I have before me right now the program from the 2007 festival and the number of sponsors from the private sector is impressive. Among these the support from Coca Cola appears especially prominent.
Yes. It is one of our main sponsors. There are a large number of outdoor venues in the festival and performances at the old city square alone attract audiences of 30,000 to 40,000. The amount of Coca Cola sold at these venues is considerable. Due to the conditions of the contract, I cannot reveal the actual amount, but we do receive a very large amount of support from them.

Do you do the negotiations for contracts like this?
Our team makes the appointments but I always do the actual negotiations personally. Regarding our program contents, I have a team that supplies me with a lot of information and opinions, not only on the Romanian scene but also internationally, but I am the one who makes the final decisions. The preparations for each festival begin approximately two years in advance. For example in the case of Japan, by the end of March we have decided or list of candidates for invitations to perform at the next year’s festival. For these negotiations I travel overseas often, and until now this has included visits to 101 countries around the world. I have been to Japan eight times and my visits to France, for example, have now topped 100.

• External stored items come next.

import Literature.NumberTheory.Automorphic.IdeleClassCharacterAutConjSelfDual
import Literature.NumberTheory.Automorphic.ClassFieldCharacterLocal
import Literature.NumberTheory.Automorphic.Liu2021.Thm418ValueField
import HarnessLib

/-!
# [Liu2021, Thm 4.18 (3), proof l. 2272–2290] — the number-theoretic core, step L3:
# `μ^{alg}(⟨√u⟩_w)² = μ[⟨−1⟩_w] · N(w)^{v_w(√u)}`, so `√c ∈ M_μ` for `c = ±N(w)^{v}`

Topic `NumberTheory/Automorphic/Liu2021`; namespaces `Literature.NumberTheory.Automorphic.IdeleClassGroup` (the CM-field
vocabulary of `ConjugateSelfDualCharacters` / `IdeleClassCharacterAutConjSelfDual`: `L` a CM field, `L⁺ = maximalRealSubfield L`,
`ψ : IdeleClassGroup L →ₜ* Circle`, conjugate self-dual / symplectic, `μ^{alg} = muAlg`) and `Literature.NumberTheory.Automorphic.Liu2021`
(the AS-PRINTED carriers `muAlgValue`, `fieldOfValues = M_μ` of `Thm418AsPrinted.lean`).  Cell `hodgecm-mathlib` (D-0151), row III-11
(G2) `Thm418Data.EpsRigidUnderGaloisTwist`: that row STAYS a named fact (its representation-theoretic half needs bodies for the local
oscillator representations); this file banks the first of the three number-theoretic lemmas L3 → L2 → L1 of the corrected uniform proof of
the printed reduction (A-p11 PREP-III11, director g1 03:21:04Z).  THEOREMS ONLY (no definition, no named fact, no instance; debt 0).
HC_CM is proved only modulo the 7 printed citations until rung 0 closes.

THE PRINT (Y. Liu, *Fourier–Jacobi cycles and arithmetic relative trace formula*, Camb. J. Math. 9 (2021) = arXiv:2102.11518,
`FJcycle.tex` l. 2272–2290, print pp. 53–54), VERBATIM (l. 2272): «Since `Gal(ℂ/M_μ)` stabilizes `μ` and by (2), it suffices to show that
for every rational prime `p`, the image of `Gal(ℂ/M_μ)` under the `p`-adic cyclotomic character `χ_p : Gal(ℂ/ℚ) → ℤ_p^×` is contained in
`ℤ_p^× ∩ Nm_{E_𝔭/F_𝔭} E_𝔭^×` for every prime `𝔭` of `F` above `p`. […] Thus, our goal is to show that `M_{E/F}` is contained in `M_μ`.»;
(l. 2274) «Write `E = F(√u)` […] Then `μ(√u)² = μ(√u²) = μ(−Nm_{E/F} √u) = μ(−1)`»; (l. 2276) «since `μ(√u) = ±1`, we have `μ^{alg}(√u) =
± p^{f/2}`. Thus, `M_μ` contains `√p` as `f` is odd»; (l. 2278) «`μ^{alg}(√u) = ±√−1 p^{f/2}`»; (l. 2283) «`μ^{alg}(√u) = ±√−1` is contained in
`M_μ`»; (l. 2285) «`μ^{alg}(√u) = ± 2^{f/2}`. In particular, `√2` is contained in `M_μ`».

WHAT THIS FILE PROVES — the ONE identity behind all five displayed evaluations, uniformly in `p` and in the residue degree (A-p11's
corrected proof; the printed sentence l. 2283 «Thus, we have `d < v_F(4)`. Then we can find `u ∈ O_F^×` such that `E = F(√u)`» is false
when `f(F/ℚ_2)` is even — lit1's instance `F = ℚ_2(√5)`, `E = F(√(2√5))`, shelf card BH06-Prop41_2 §5 — but the theorem is unaffected,
because the parity of `f · v_F(u)` is what matters, not the choice of `u`):
for a CONJUGATE SELF-DUAL unitary idele class character `ψ` of the CM field `L` (`ψ[y ȳ] = 1`; conjugate symplectic ⇒ conjugate self-dual,
`IsConjugateSymplectic.isConjugateSelfDual`, [Liu2021] Remark 4.2), a finite place `w` of `L` FIXED by complex conjugation `c`
(`c • w = w`: `w` is the only place above `𝔭 = w ∩ L⁺`, e.g. `𝔭` ramified) and ANY `α ∈ L^×` with `c α = −α` (so `L = L⁺(α)`, `α² = u ∈ L⁺`):
* `smul_localUnits_of_smul_eq` — `σ • ⟨x⟩_w = ⟨σ x⟩_{w'}` along any `σ • w = w'` (transport form of the tree's `smul_localUnits`);
* `IsConjugateSelfDual.apply_mk_localUnits_sq` — **`ψ[⟨α⟩_w]² = ψ[⟨−1⟩_w]`** («`μ(√u)² = μ(−Nm √u) = μ(−1)`»): `c • ⟨α⟩_w = ⟨−α⟩_w`, so
  `⟨α⟩_w · \overline{⟨α⟩_w} = ⟨−1⟩_w · ⟨α⟩_w²` is killed by `ψ`; and `apply_mk_localUnits_neg_one_sq` — `ψ[⟨−1⟩_w]² = 1`;
* `IsConjugateSelfDual.sq_coe_muAlg_localUnits` — **`μ^{alg}(⟨α⟩_w)² = ψ[⟨−1⟩_w] · ‖α‖_w⁻¹`** and `…_eq_zpow`: `= ψ[⟨−1⟩_w] · N(w)^{−n}` with
  `‖α‖_w = N(w)^{n}` (`n = −v_w(α) ∈ ℤ`; «`μ^{alg}(√u) = ± p^{f/2}`, `±√−1 p^{f/2}`, `±√−1`, `±2^{f/2}`» all at once);
* `Liu2021.exists_mem_fieldOfValues_sq_eq` — **`√c ∈ M_μ`**: there is `z ∈ fieldOfValues L ψ` (= Liu's `M_μ`, `Thm418AsPrinted`) with
  `z² = ψ[⟨−1⟩_w] · N(w)^{−n}`, namely `z = μ^{alg}(⟨α⟩_w)` (values at finite idèles generate `M_μ`, l. 1928).
* §4 `IsConjugateSymplectic.coe_apply_mk_localUnits_neg_one` — for a conjugate SYMPLECTIC `ψ` the sign is **`ψ[⟨−1⟩_w] = ε_{L/L⁺}(⟨−1⟩_𝔭)`**,
  `𝔭 = w ∩ L⁺` (Liu's «`μ(−1)`», l. 2274; `w` is the only place above `𝔭`, `eq_of_under_eq_of_complexConj_smul_eq`, so `⟨−1⟩_w = (⟨−1⟩_𝔭)_L`).
NOT HERE: L2 (cyclotomic: `σ(√c) = √c ⇒ (χ_p(σ), c)_p = 1`), L1 (the local norm group `ℤ_p^× ∩ Nm E_𝔭^× = {a : (a, c)_p = 1}`, deferred),
and anything representation-theoretic of (G2).

## References
* [Liu2021] Y. Liu, *Fourier–Jacobi cycles and arithmetic relative trace formula*, Camb. J. Math. 9 (2021), 1–147: Thm. 4.18 (3)
  (l. 2243) and its proof l. 2272–2290; Def. 4.1, Remark 4.2 (l. 1895–1913); §4.1 l. 1922–1928 (`μ^{alg}`, `M_μ`).
* [CasselsFrohlichANT1967] J. W. S. Cassels, A. Fröhlich (eds.), *Algebraic Number Theory* (1967), Ch. VII §1.1 (`σ` acts on places and
  completions), Ch. II §16 (local components of the idèle norm).
-/

set_option autoImplicit false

You are also active as an actor, so you naturally need time for your own rehearsals. What’s more, you serve as Director of Radu Stanca. How do you mange to schedule in all that work?
I also teach at the university level (laughs). First of all I have to stress what a highly capable team I have working with me and how important their role is in supporting my activities. This is a team that I have gathered and they have become highly proficient and capable in their jobs while working with me. Each of them is given a lot of decision-making voice and they work with a high level of responsibility. My activities are spread over a wide range of fields, from the theater company and the festival to teaching activities in the university drama faculty and the theater management faculty, and in each of these areas I have highly qualified people in charge assisting me and making the work flow smoothly. It is a unique system that I don’t think you will find many precedents for anywhere in the world.
 I believe that Sibiu today serves as a model case of a smaller regional city achieving very significant development in a number of aspects through the arts and culture. With the Sibiu International Theater Festival as a core program, the city has achieved high levels of development in areas ranging from the city’s economy and tourism to education and democracy. I think it is a rare case, even when look at from a global perspective.
 We have maintained a record of continuing sell-outs for the tickets to the theater productions staged by our company at Radu Stanca. Also, our younger actors and drama students actively maintain a pipeline of communication with the citizens of the city at venues where people gather, like bars and discos. This is part of our system of encouraging understanding of the appeal of theater. In this way, we connect closely to the populace, not only at the theater but outside the theater as well. Of course, I also participate in these activities, particularly at a restaurant in Sibiu called Max.